Work to be completed: Print word for word the first line of the records below and every following line through the one containing "finite vertex type"; print nothing else.

Stored data entries
· · · · · · ·

import Literature.Probability.LatticeModels.RandomClusterComparison
import Literature.Probability.LatticeModels.RandomClusterDomainMarkov
import Literature.Barriers.CriticalPhenomena.RandomClusterFirstOrder
import HarnessLib

/-!
# From a lattice domain to the wired box: `φ^B_{H,p,q}(v ↔ ∂Λ inside Λ) ≤ φ¹_{Λ,p,q}(0 ↔ ∂Λ)`

Topic `Literature/Probability/LatticeModels`. The probabilistic heart of the a priori estimate of
S. Smirnov, *Conformal invariance in random cluster models. I*, Ann. of Math. 172 (2010),
Appendix A, proof of Lemma A.1 (arXiv:0708.0039, "Lemma 6.1"): the chain of comparisons

  `P(B ↔ wired arc) ≤ P(B ↔ ∂Q inside Ω; arcs wired/free) ≤ P(B ↔ ∂Q inside Ω; ∂Ω ∖ Q wired)`
  `  ≤ P(B ↔ ∂Q inside Ω; Ω ∩ ∂Q wired) ≤ P(B ↔ ∂Q inside Q; ∂Q wired)`

("by monotonicity"), i.e. the domain Markov property and the comparison between boundary conditions
of the random-cluster model (G. Grimmett, *The Random-Cluster Model* (2006), Lemma (4.13), Lemma
(4.14), Thm. (3.21) and eq. (4.24)), in the generality of an **arbitrary finite graph embedded in `ℤ²`**:

* `rcMeasure_real_domainArmEvent_le`: let `H` be a finite graph on `M`, `ι : M ↪ ℤ²` an injection
  sending edges to lattice edges, `B ⊆ M` a wired set, `v : M`, and suppose no point of `B` lies at
  sup-distance `≤ n` from `ι v`. Then for `0 ≤ p ≤ 1`, `q ≥ 1`, the `φ^B_{H,p,q}`-probability
  (`rcMeasure H p q B`, `RandomCluster.lean`) that `v` is joined to the sphere of radius `n + 1`
  around `ι v` by open edges inside the ball (`domainArmEvent`) is at most
  `φ¹_{Λ_{n+1},p,q}(0 ↔ ∂Λ_{n+1}) = thetaWiredBox 2 p q (n + 1)`
  (`Literature.Barriers.CriticalPhenomena.RandomClusterFirstOrder`).

Applied in `Sweep1Proofs.lean` to H21's FK-Ising Dobrushin measure (`H` = the interface graph of a
discretised Jordan domain, `B` = the wired arc), this is Smirnov's displayed chain up to its last
line (the identification with the Ising magnetisation, Edwards–Sokal, and Yang's theorem).

## The argument (one application of Holley's inequality)

Rather than composing a conditional-measure identity, two comparisons of boundary conditions and an
edge-deletion comparison, everything is obtained from **one** application of Holley's inequality
(Mathlib `holley`, Holley 1974) on the lattice of edge sets of a common finite vertex type
`U = ι(M) ∪ Λ_{n+1}` (`JointV`):

* the *domain weights* `domWeight` are the random-cluster weights of `H` transported to `U` (the
  points of the box off the domain become isolated vertices, which shifts the cluster count by a
  constant: `card_connectedComponent_image_eq_add`);
* the *box weights* `boxWeight` are the wired weights of `Λ_{n+1}` — with **every** vertex of `U` off
  the open box `Λ_n` wired, which on the box is the usual wiring of `∂Λ_{n+1}` (the extra vertices
  join the wired cluster: `card_connectedComponent_image_eq`) — coupled with the deterministic
  configuration "all domain edges off the box open", so that its support is a filter of the lattice
  and Holley's condition can hold with the domain weights as the dominated side;
* Holley's condition `domWeight_mul_boxWeight_le`: the `p`-exponents balance exactly, and the
  cluster counts satisfy `k_D(a) + k_□(b₄) ≤ k_D(a ⊓ b) + k_□(a₄ ∪ b₄)` by the *mixed
  supermodularity* `k(H ⊔ S) + k(H') ≤ k(H) + k(H' ⊔ S)` for `H ≤ H'`
  (`card_connectedComponent_sup_le_of_le`, from Grimmett's (3.12)), applied to
  `H = (a ⊓ b) ⊔ W_B ≤ H' = b₄ ⊔ W_□` — this inequality of graphs is where the geometry enters:
  domain edges off the box and the wired set `B` lie inside the wired set of the box world
  (`fromEdgeSet_outEdges_le`);
* the increasing function is the indicator of the arm event read on `U` (`jointArm`), which is the
  arm event of the domain on transported domain configurations (`jointArm_map_iff`) and
  `{0 ↔ ∂Λ_{n+1}}` on coupled box configurations (`jointArm_box_iff`); the two Holley sums are the
  two random-cluster probabilities (`sum_mul_domWeight`, `sum_mul_boxWeight`).

The centred statement (`ι v = 0`, `rcMeasure_real_domainArmEvent₀_le`) is translated to general
position by composing `ι` with a translation (`rcMeasure_real_domainArmEvent_le`).

## What is not here

The symmetric statement for *decreasing* events / free boundary conditions (dual arms near the
wired arc), which in the plane requires the self-duality of the random-cluster measure on boxes
(Grimmett 2006, §6.1) — not in the tree; and any infinite-volume statement.

## References

* S. Smirnov, Ann. of Math. 172 (2010) 1435–1467, Appendix A, Lemma A.1 — bib key `Smirnov2010`.
* G. Grimmett, *The Random-Cluster Model*, Springer 2006: §1.2 (1.2); Thm. (3.21) (comparison via
  Holley); eq. (3.12) (supermodularity of `k`); §4.2 (4.11)–(4.13), Lemma (4.13) (domain Markov),
  Lemma (4.14) and (4.24) (comparison of boundary conditions / domains); Prop. (5.11)
  (`φ¹_Λ(0 ↔ ∂Λ)`) — bib key `Grimmett2006`.
* R. Holley, Comm. Math. Phys. 36 (1974) 227–231 — Mathlib `holley`.

Mathlib anchors: `holley` (`Mathlib.Combinatorics.SetFamily.FourFunctions`),
`SimpleGraph.ConnectedComponent.lift`/`.map`, `SimpleGraph.map`, `Function.Embedding.sym2Map`,
`Finset.sum_nbij`, `Finset.subset_map_iff`, `SimpleGraph.ConnectedComponent.card_le_card_of_le`;
from the tree: `rcMeasure`, `rcWeight`, `clusterCount`, `wired` (`RandomCluster`),
`card_connectedComponent_supermodular`, `rcMeasure_real_apply` (`RandomClusterFKG`),
`rcMeasure_real_eq_sum_div`, `innerBoundary_box_nonempty`, `mem_innerBoundary_box_of_apply_eq(_neg)`
(`RandomClusterDomainMarkov`), `thetaWiredBox`, `boxGraph`, `boxBoundary`, `boxOrigin`
(`Barriers/CriticalPhenomena/RandomClusterFirstOrder`).
-/

noncomputable section
import Summits.ValiantsHypothesis.ValiantsHypothesis.Statement
import Summits.ValiantsHypothesis.ValiantsHypothesis.Theorems.BarrierLeverKRSTNoGoBelow6c
import Literature.Barriers.ValiantsHypothesis.AlgebraicNaturalProofsKRSTVNP

/-!
# Route BarrierLever — the residual band (items `KRSTResidualBandPerSeed` stmt-ValiantsHypothesis-19049,
# `KRSTResidualBandIdeal` stmt-ValiantsHypothesis-19050) is SANDWICHED: `VP = VNP` implies it, and it
# implies (with permanent hardness) the crux — so ANY refutation of the residual band proves `VP ≠ VNP`

Support file for the two D-0059 residual-band items of cell `valiant-natproofs` (rung V4, door (c)):
"KRST 2022's generator (Kabanets–Impagliazzo over the Reed–Solomon design, base `Perm_[p]`, block
`m = n^{3c}`, `p` the least prime `≥ m² + n + 1`) is per-seed (resp. ideal-) succinct for
`SmallCircuits ℂ n b` for all large `n`, for SOME `c ≥ 1` and SOME `b ≥ 6c`". The band `b < 6c`
is refuted unconditionally (`…KRSTNoGoBelow6c`, item 19093) and `b < 12c` conditionally on
[Bourgain 2005, Thm 2] (item 19340); above `12c` no counting method sees anything. This file does
NOT decide the items. It proves, sorry-free and over the tree's declarations only:

* `uniform_pow_bound_of_isPComputable` — UNIFORMISATION OVER SEEDS (a p-family diagonalisation,
  the device of the route's `LevelCollapse`, no completeness of the permanent): if for EVERY choice
  of one seed per `n` the diagonal family `n ↦ T n (Y n)` is p-computable, then ONE exponent `b`
  bounds `L(T n y) ≤ n^b` for all large `n` and ALL seeds `y` (pick per `n` a seed bad at the largest
  bad level `≤ n`, `Nat.findGreatest`).
* `isVNPFamily_of_mem_smallDefinable` — a family with `f n ∈ SmallDefinable ℂ n b` (KRST's `VNP`
  slice) for every `n` is p-definable (`IsVNPFamily`).
* `krstSuccinctInVP_of_VNP_subset_VP` — **`VNP_ℂ ⊆ VP_ℂ ⇒ ∀ c, ∃ b, KRSTSuccinctInVP ℂ c b`**: under
  `VP = VNP` KRST's generator IS per-seed `VP`-succinct at every hardness exponent `c` (KRST §3.4,
  PROVED in the tree as `krstSuccinctIn_smallDefinable`: every output `Σ_μ Perm_[p](y|_{S_μ}) x^μ`
  lies in `SmallDefinable ℂ n (15(6c+3))`; then uniformisation). With the tree's
  `le_of_KRSTSuccinctInVP` the exponent is automatically `≥ 6c`.
* `krstResidualBandPerSeed_of_VNP_subset_VP`, `krstResidualBandIdeal_of_VNP_subset_VP` — hence
  `VNP_ℂ ⊆ VP_ℂ` implies the signatures of items 19049 and 19050 VERBATIM; and the contrapositives
  `valiantsHypothesis_of_not_krstResidualBandPerSeed`, `valiantsHypothesis_of_not_krstResidualBandIdeal`:
  **a refutation of either residual-band item (for all `c ≥ 1`, `b ≥ 6c`) is a proof of
  `ValiantsHypothesis` (`VP_ℂ ≠ VNP_ℂ`).** This is the formal reason the cell's refutation programme
  for KRST's generator can only ever close BANDS `b < κ·c` (6c kernel, 12c on [B05]) and never the
  whole residual band: closing it unconditionally is at least as hard as Valiant's hypothesis.
* `krstResidualBandIdeal_of_perSeed` — per-seed ⇒ ideal (19049 ⇒ 19050; tree
  `KRSTEdge.IsSuccinctGenerator.ideal`); `krstSuccinctInVP_iff`, `krstResidualBandPerSeed_iff` — the
  item's shape IS the Literature/KRSTDoor hypothesis `KRSTSuccinctInVP ℂ c b` (eventual forms), and
  the band clause `6c ≤ b` of the item is automatic (`le_of_KRSTSuccinctInVP`);
  `valiantsHypothesis_of_forall_not_krstSuccinctInVP` — the per-exponent meta-barrier: for any FIXED
  `c`, refuting `KRSTSuccinctInVP ℂ c b` for every `b` proves `ValiantsHypothesis`;
  `valiantsHypothesis_of_forall_not_idealSuccinct` — the same in the ideal grade, i.e. in the exact
  shape of the band theorems `krstNoGoBelow6c` (19093) / `krstNoGoBelow12cOnB05` (19340): extending
  either band from `b < κ·c` to all `b` at one fixed `c` proves `VP_ℂ ≠ VNP_ℂ`.
* `succinctHittingSetsForVP_of_krstResidualBandPerSeed` — the other side of the sandwich (KRST's
  door, tree `KRSTDoor.succinctHittingSetsForVP_of_permanentExpHard`): item 19049 together with
  exponential hardness of the permanent at every exponent `c ≥ 1` gives the crux
  `SuccinctHittingSetsForVP ℂ` (FSV Question 6 for `VP`, item stmt-ValiantsHypothesis-14610).

WHAT THIS IS NOT: not a proof or refutation of 19049 / 19050 (open as filed for `b ≥ 12c`); nothing
on the crux 14610 / FSV Question 6 itself; `ValiantsHypothesis` occurs only as the CONCLUSION of a
contrapositive (no claim of progress on `VP ≠ VNP`); the `VP` barrier stays conditional (D-0053).

References: [KumarRamyaSaptharishiTengse2022] §3.4–3.5, §4 (open problem 1);
[ForbesShpilkaVolk2018] Def. 7, Question 6; [Burgisser2000] Ch. 2 (p-families, `VP`, `VNP`).
-/

-- layout Summits/ValiantsHypothesis/ValiantsHypothesis forces the duplicated namespace component
set_option linter.dupNamespace false

noncomputable section

namespace Summit.ValiantsHypothesis.ValiantsHypothesis.Theorems.BarrierLever

namespace KRSTResidualBand

open Literature.Barriers.ValiantsHypothesis Literature.Computability.AlgebraicComplexity
  Literature.Computability.MetaComplexity MvPolynomial
open Summit.ValiantsHypothesis.ValiantsHypothesis.Theorems.BarrierLever.SuccinctHittingSetsForVP
  KRSTEdge KRSTDoor

/-! ### 1. Uniformisation over seeds (p-family diagonalisation) -/

/-- **Uniformisation over seeds.** Let `T n : S n → ℂ[x₁,…,xₙ]` be a seed-indexed family of
polynomials (`S n` nonempty). If for EVERY choice function `Y` (one seed per `n`) the diagonal
family `n ↦ T n (Y n)` is p-computable (`L ≤ n^c + c` for some `c = c(Y)`), then there is ONE
exponent `b` with `L(T n y) ≤ n^b` for all large `n` and ALL seeds `y`. Proof: otherwise pick, for
each `n`, a seed that beats `n^k` for the largest level `k ≤ n` at which some seed does
(`Nat.findGreatest`); the resulting diagonal family has exponent `c`, yet level `c + 2` is beaten
at some `n ≥ c + 2` — contradiction. (The device of the route's support `LevelCollapse`; no
`VNP`-completeness of the permanent is involved.) -/
theorem uniform_pow_bound_of_isPComputable {S : ℕ → Type*} [∀ n, Nonempty (S n)]
    (T : ∀ n, S n → MvPolynomial (Fin n) ℂ)
    (hT : ∀ Y : (∀ n, S n), IsPComputable (fun n => T n (Y n))) :
    ∃ b n₀ : ℕ, ∀ n : ℕ, n₀ ≤ n → ∀ y : S n, complexity (T n y) ≤ n ^ b := by
  classical
  by_contra hcon
  push Not at hcon
  -- per `n`, a seed that is bad at every level `k ≤ n` at which some seed is bad
  have key : ∀ n, ∃ y : S n, 0 < n → ∀ k, k ≤ n →
      (∃ y' : S n, n ^ k < complexity (T n y')) → n ^ k < complexity (T n y) := by
    intro n
    by_cases hex : 0 < n ∧ ∃ k, k ≤ n ∧ ∃ y' : S n, n ^ k < complexity (T n y')
    · obtain ⟨hn, k₀, hk₀, hbad₀⟩ := hex
      obtain ⟨y, hy⟩ := Nat.findGreatest_spec
        (P := fun k => ∃ y' : S n, n ^ k < complexity (T n y')) hk₀ hbad₀
      exact ⟨y, fun _ k hk hbad => lt_of_le_of_lt (Nat.pow_le_pow_right hn
        (Nat.le_findGreatest (P := fun k => ∃ y' : S n, n ^ k < complexity (T n y')) hk hbad)) hy⟩
    · exact ⟨Classical.arbitrary _, fun hn k hk hbad => absurd ⟨hn, k, hk, hbad⟩ hex⟩
  choose Y hY using key
  obtain ⟨c, hc⟩ := hT Y
  obtain ⟨n, hn, y, hy⟩ := hcon (c + 2) (c + 2)
  have hlt : n ^ (c + 2) < complexity (T n (Y n)) := hY n (by omega) (c + 2) hn ⟨y, hy⟩
  have hle : complexity (T n (Y n)) ≤ n ^ c + c := hc n
  have h2 : 2 ≤ n := by omega
  have hcc : c < n ^ c := lt_of_lt_of_le Nat.lt_two_pow_self (Nat.pow_le_pow_left h2 c)
  have hgrow : n ^ c + c < n ^ (c + 2) :=
    calc n ^ c + c < n ^ c + n ^ c := Nat.add_lt_add_left hcc _
      _ = 2 * n ^ c := by ring
      _ ≤ n ^ 2 * n ^ c := Nat.mul_le_mul_right _ (by nlinarith)
      _ = n ^ (c + 2) := by ring
  exact lt_asymm hgrow (lt_of_lt_of_le hlt hle)

/-! ### 2. `SmallDefinable` families are p-definable -/

/-- `0 ∈ SmallDefinable ℂ n b` (the empty Boolean sum of the zero polynomial; `L(0) = 0`).
[cite: KumarRamyaSaptharishiTengse2022, Def. 3] -/
theorem zero_mem_smallDefinable (n b : ℕ) : (0 : MvPolynomial (Fin n) ℂ) ∈ SmallDefinable ℂ n b := by
  refine ⟨by simp, 0, Nat.zero_le _, 0, ?_, by simp, by simp [boolSum]⟩
  rw [← C_0]
  exact (complexity_C_holds (0 : ℂ)).trans_le (Nat.zero_le _)
/-! ### The torus data of the robust star door for one member (first half of `clustersWith_of_robustStar`) -/

/-- **The robust star array of a member of the torus ball of record, VARIANCE FORM** (single-link matrix from a
Poincaré × variance pair, `c ≥ e^{ε₀}√(c_P v)|β|/N`, `λ ≥ e^{ε₀/2}√c_P ε₁` — no `√N`): (H1), (H2) `≤ ρ`, support radius
`max r 1 + 2`. [folklore] -/
theorem exists_robustStar_torus_array_variance [NeZero L] (hd : 2 ≤ d) (hN : 1 ≤ N) (hL : 3 ≤ L)
    {β ε₀ ε₁ b cP v c lam θ ρ : ℝ} {r Kn : ℕ}
    (hcP : 0 ≤ cP) (hv : 0 ≤ v) (hb : |β| / N * (2 * ((d : ℝ) - 1)) ≤ b) (hP : OneLinkPoincareSUN N b cP)
    (hVB : OneLinkVarianceBound N b v) (hε₁ : 0 ≤ ε₁)
    (hc : Real.exp ε₀ * Real.sqrt (cP * v) * (|β| / N) ≤ c) (hlam : Real.exp (ε₀ / 2) * Real.sqrt cP * ε₁ ≤ lam)
    (hθ : θ = (2 * (d : ℝ) - 2) * c + lam) (hθ1 : θ < 1) (hcd : doorPoly d c < 1)
    (hρ : ρ = gaugeR d c + (lam + θ ^ Kn * (4 * d * lam)) / (1 - θ))
    {W : Perturbation d L N} (hW : W ∈ ClusterDomainFR ε₀ ε₁ r) :
    ∃ Kt : Site d L → Edge d L → Edge d L → ℝ,
      (∀ s y x, 0 ≤ Kt s y x) ∧
      IsWindowKRContraction (perturbedTorusSpec W β) (id : Edge d L → Edge d L) (linkWeight suFrobDist)
        starWin starWin (fun e => Kt e.1) ∧
      (∀ (s : Site d L) (x : Edge d L), x ∈ vertexStar s → ∑ y, Kt s y x ≤ ρ) ∧
      (∀ (s : Site d L) (y x : Edge d L), Kt s y x ≠ 0 → ∀ w' ∈ linkEnds y, torusNorm (s - w') ≤ max r 1 + 2) := by
  classical
  obtain ⟨hr, w, hwa, hwℓ⟩ := exists_witness_of_mem_clusterDomainFR hW
  have hL1 : 1 < L := by omega
  have hd1 : 1 ≤ d := by omega
  have hc0 : 0 ≤ c := le_trans (by positivity) hc
  have hlam0 : 0 ≤ lam := le_trans (by positivity) hlam
  have hΔ : 0 < Delta d c := Delta_pos_of_door hd hc0 hcd
  have hgR : 0 ≤ gaugeR d c ∧ gaugeR d c < 1 := gaugeR_lt_one_of_door hd hc0 hcd
  have hd2 : (2 : ℝ) ≤ d := by exact_mod_cast hd
  have hθ0 : 0 ≤ θ := by rw [hθ]; nlinarith
  -- the robust single-link matrix, extended to all links with the off-column array `E`
  set nbr : Edge d L → Finset (Edge d L) := fun e => (univ.erase e).filter fun y => torusNorm (e.1 - y.1) ≤ max r 1
    with hnbr
  set E : Edge d L → Edge d L → ℝ := fun x z =>
    if z ∈ nbr x then Real.exp (w.oscLoad 0 x / 2) * Real.sqrt cP * w.crossLip 0 x z else 0 with hEdef
  have hE0 : ∀ x z, 0 ≤ E x z := fun x z => by
    simp only [hEdef]; split_ifs
    · exact mul_nonneg (by positivity) (crossLip_nonneg w 0 x z)
    · exact le_rfl
  have hKR := isKRContraction_perturbedTorusSpec_variance_of_hasRange hd1 hN hL1 hcP hv hb hP hVB w hr
  have hcoef : ∀ x : Edge d L, Real.exp (w.oscLoad 0 x) * Real.sqrt (cP * v) * (|β| / N) ≤ c := by
    intro x
    refine le_trans ?_ hc
    have h1 : Real.exp (w.oscLoad 0 x) ≤ Real.exp ε₀ := Real.exp_le_exp.2 (hwa x)
    gcongr
  have hea2 : ∀ x : Edge d L, Real.exp (w.oscLoad 0 x / 2) ≤ Real.exp (ε₀ / 2) := fun x =>
    Real.exp_le_exp.2 (by linarith [hwa x])
  have hKR' : IsKRContraction (perturbedTorusSpec W β) suFrobDist (fun e => univ.erase e) (Cst c E) := by
    refine isKRContraction_univ_of_le hKR (fun a b => suFrobDist_nonneg a b) (Cst_nonneg hc0 hE0) fun x y hy => ?_
    have hEy : E x y = Real.exp (w.oscLoad 0 x / 2) * Real.sqrt cP * w.crossLip 0 x y := by
      simp only [hEdef]; exact if_pos hy
    have ht : (0 : ℝ) ≤ tInfluence x y := Nat.cast_nonneg _
    simp only [Cst]
    rw [hEy]
    nlinarith [mul_nonneg (sub_nonneg.2 (hcoef x)) ht]
  have hlamrow : ∀ x, ∑ z ∈ univ.erase x, E x z ≤ lam := by
    intro x
    calc ∑ z ∈ univ.erase x, E x z ≤ ∑ z ∈ univ.erase x, Real.exp (w.oscLoad 0 x / 2) * Real.sqrt cP * w.crossLip 0 x z :=
          sum_le_sum fun z _ => by
            simp only [hEdef]; split_ifs
            · exact le_rfl
            · exact mul_nonneg (by positivity) (crossLip_nonneg w 0 x z)
      _ = Real.exp (w.oscLoad 0 x / 2) * Real.sqrt cP * w.crossLipLoad 0 x := by rw [← mul_sum]; rfl
      _ ≤ Real.exp (ε₀ / 2) * Real.sqrt cP * ε₁ := by
          refine mul_le_mul (mul_le_mul_of_nonneg_right (hea2 x) (Real.sqrt_nonneg _)) ?_ (crossLipLoad_nonneg w 0 x)
            (by positivity)
          linarith [hwℓ x, selfLipLoad_nonneg w 0 x]
      _ ≤ lam := hlam
  have hrow : ∀ (s : Site d L), ∀ x ∈ vertexStar s, ∑ z ∈ (vertexStar s).erase x, Cst c E x z ≤ θ := by
    intro s x hx; rw [hθ]; exact sum_star_erase_Cst_le hL hc0 hE0 hlamrow hx
  refine ⟨Krob c E θ Kn, fun s y x => Krob_nonneg hd hc0 hΔ hE0 hθ0 hθ1 Kn s y x,
    robust_star_window (W := W) (β := β) hd hL hc0 hΔ hE0 hθ0 hθ1 hrow hKR' Kn, fun s x hx => ?_, fun s y x hk w' hw' => ?_⟩
  · rw [hρ]; exact sum_Krob_le hd hL hc0 hΔ hgR.2.le hE0 hlamrow hθ0 hθ1 (hrow s) hx
  · have hyw : torusNorm (y.1 - w') ≤ 1 := torusNorm_fst_sub_linkEnds_le_one hw'
    rcases mem_starBoundary_or_of_Krob_ne_zero hk with hyb | ⟨x', hx', hE'⟩
    · have := torusNorm_le_one_of_mem_starBoundary hyb hw'
      omega
    · have hyn : y ∈ nbr x' := by
        by_contra h
        exact hE' (by simp only [hEdef, if_neg h])
      have hxy : torusNorm (x'.1 - y.1) ≤ max r 1 := (mem_filter.1 hyn).2
      have hsx : torusNorm (s - x'.1) ≤ 1 := torusNorm_sub_fst_le_one_of_mem_vertexStar hx'
      have t1 := torusNorm_sub_le s x'.1 y.1
      have t2 := torusNorm_sub_le s y.1 w'
      omega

· · · · · · ·

Task result:
import Literature.Probability.LatticeModels.RandomClusterComparison
import Literature.Probability.LatticeModels.RandomClusterDomainMarkov
import Literature.Barriers.CriticalPhenomena.RandomClusterFirstOrder
import HarnessLib

/-!
# From a lattice domain to the wired box: `φ^B_{H,p,q}(v ↔ ∂Λ inside Λ) ≤ φ¹_{Λ,p,q}(0 ↔ ∂Λ)`

Topic `Literature/Probability/LatticeModels`. The probabilistic heart of the a priori estimate of
S. Smirnov, *Conformal invariance in random cluster models. I*, Ann. of Math. 172 (2010),
Appendix A, proof of Lemma A.1 (arXiv:0708.0039, "Lemma 6.1"): the chain of comparisons

  `P(B ↔ wired arc) ≤ P(B ↔ ∂Q inside Ω; arcs wired/free) ≤ P(B ↔ ∂Q inside Ω; ∂Ω ∖ Q wired)`
  `  ≤ P(B ↔ ∂Q inside Ω; Ω ∩ ∂Q wired) ≤ P(B ↔ ∂Q inside Q; ∂Q wired)`

("by monotonicity"), i.e. the domain Markov property and the comparison between boundary conditions
of the random-cluster model (G. Grimmett, *The Random-Cluster Model* (2006), Lemma (4.13), Lemma
(4.14), Thm. (3.21) and eq. (4.24)), in the generality of an **arbitrary finite graph embedded in `ℤ²`**:

* `rcMeasure_real_domainArmEvent_le`: let `H` be a finite graph on `M`, `ι : M ↪ ℤ²` an injection
  sending edges to lattice edges, `B ⊆ M` a wired set, `v : M`, and suppose no point of `B` lies at
  sup-distance `≤ n` from `ι v`. Then for `0 ≤ p ≤ 1`, `q ≥ 1`, the `φ^B_{H,p,q}`-probability
  (`rcMeasure H p q B`, `RandomCluster.lean`) that `v` is joined to the sphere of radius `n + 1`
  around `ι v` by open edges inside the ball (`domainArmEvent`) is at most
  `φ¹_{Λ_{n+1},p,q}(0 ↔ ∂Λ_{n+1}) = thetaWiredBox 2 p q (n + 1)`
  (`Literature.Barriers.CriticalPhenomena.RandomClusterFirstOrder`).

Applied in `Sweep1Proofs.lean` to H21's FK-Ising Dobrushin measure (`H` = the interface graph of a
discretised Jordan domain, `B` = the wired arc), this is Smirnov's displayed chain up to its last
line (the identification with the Ising magnetisation, Edwards–Sokal, and Yang's theorem).

## The argument (one application of Holley's inequality)

Rather than composing a conditional-measure identity, two comparisons of boundary conditions and an
edge-deletion comparison, everything is obtained from **one** application of Holley's inequality
(Mathlib `holley`, Holley 1974) on the lattice of edge sets of a common finite vertex type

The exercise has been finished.